/-!
# «KRoot» — the stage-0 frame: centring at a `K`-rational point, and cleaning to a ROOT state

(lens-5 g39, node g39l; critic ROW 232 Q2a / ROW 238 window, door (M-Dict); letters 238a f1–f7 / 238b–g.)

Layer C5/E of the (M-Dict) dictionary `towerDictionary_holds` starts the `frame_step` induction
[Theorems/FrameStep4] from a frame `θ₀ : K[Z,u] → L′` with `B(θ₀) = B̃₀` (the stage-0 carrier of the
`K`-thread) and `θ₀ (Z^q + F₀) = f₀` for a ROOT residual `F₀` (`TightDefectClasses.IsRoot`).  This file supplies
the two generic moves producing it, over ANY local subring `B'` of a field `L ⊇ K`:

* §1 `exists_centred_frame` — given a frame `Θ : K[Z,u] → L` with variables in `B'` and `K`-rational residues on
  `B'` (`∀ w ∈ B', ∃ c, w − c ∈ 𝔪_{B'}`), the re-centred frame `θ = Θ ∘ (u ↦ u − b, Z ↦ Z − c)` has its variables
  in `𝔪_{B'}`, `B(θ) ≤ B'`, contains every quotient `Θ y / Θ z` with `Θ z ∈ B'ˣ`, and
  `θ (Z^q + translate b G + c^q) = Θ (Z^q + G)` (Frobenius additivity, `q = p^e`);
* §2 `exists_clean_frame` — given a centred frame `θ` with `B(θ) = B'` and `θ (Z^q + G) ∈ 𝔪_{B'}^q`, the cleaning
  `Z ↦ Z − h(u)` (`G + h^q = G♭ := deletePthPowers q G`, `K` perfect) gives a frame `θ'` with the same local ring
  and `u`-variables, `θ' (Z^q + G♭) = θ (Z^q + G)`, and `G♭` clean of order `≥ q` with all monomials of degree
  `≥ q` — i.e. `⟨G♭, 0⟩` is a ROOT state and satisfies the standing hypothesis `hs` of `frame_step`.

* §3 `exists_root_frame` — §1 + §2 packaged with the fraction certificate `B' ≤ B(θ)` (`FrameStep.le_frameRing_of_frac`):
  from `Θ`, a generating subring `C ≤ B'` and `Θ (Z^q + F) ∈ 𝔪_{B'}^q` to a frame `θ₀` with `B(θ₀) = B'` and a ROOT state `s₀`
  with `θ₀ (Z^q + s₀.F) = Θ (Z^q + F)`;
* §4 `kframe_step` — ONE STEP of the frame induction along the `K`-thread: `FrameStep.frame_step` fed with the transported
  and re-based certificate (`KCert.transport`, `KCert.exists_cert_of_eq`) and the factorisation `f = w · c_j^q · f'` of the
  stalk generators [Theorems/StalkThread2, `inextStage_fact`], returning the next frame with `B(θ') = B̃'`, the invariant
  `θ' (Z^q + s'.F) = v' · f'` (`v'` a unit), equimultiplicity of the step and the degree bound.

Everything is elementary algebra over the landed frame calculus [Theorems/FrameStep2, FrameStep3, FrameStep4, KCert]
(`frameRing`, `maxSet`, `unitSet`, `shift`/`unshift`, `framePoly`, `comp_unshift_framePoly`,
`mem_pow_idealOfVars_of_mem_pow`, `frame_step`).  (Sources: Hauser2010 §F–§G (cleaning); Matsumura1987 §6; folklore.)
-/

open MvPolynomial
open Literature.AlgebraicGeometry.Resolution
open Literature.AlgebraicGeometry.Resolution.Hauser2010
open Literature.AlgebraicGeometry.Resolution.PointBlowup
open Summit.ResolutionOfSingularities.ResolutionOfSingularities.Theorems.FrameStep
open Summit.ResolutionOfSingularities.ResolutionOfSingularities.Theorems.TightDefectClasses (IsRoot)
open Summit.ResolutionOfSingularities.ResolutionOfSingularities.Theorems.ShallowPort (PointBlowupCert)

• • • • •

→ Activity: Please, from the material above, copy only the lines from the line with "Everything is elementary" up to and including the line with "Matsumura1987 §6; folklore.)", exactly as written.

→ Exercise response:
Everything is elementary algebra over the landed frame calculus [Theorems/FrameStep2, FrameStep3, FrameStep4, KCert]
(`frameRing`, `maxSet`, `unitSet`, `shift`/`unshift`, `framePoly`, `comp_unshift_framePoly`,
`mem_pow_idealOfVars_of_mem_pow`, `frame_step`).  (Sources: Hauser2010 §F–§G (cleaning); Matsumura1987 §6; folklore.)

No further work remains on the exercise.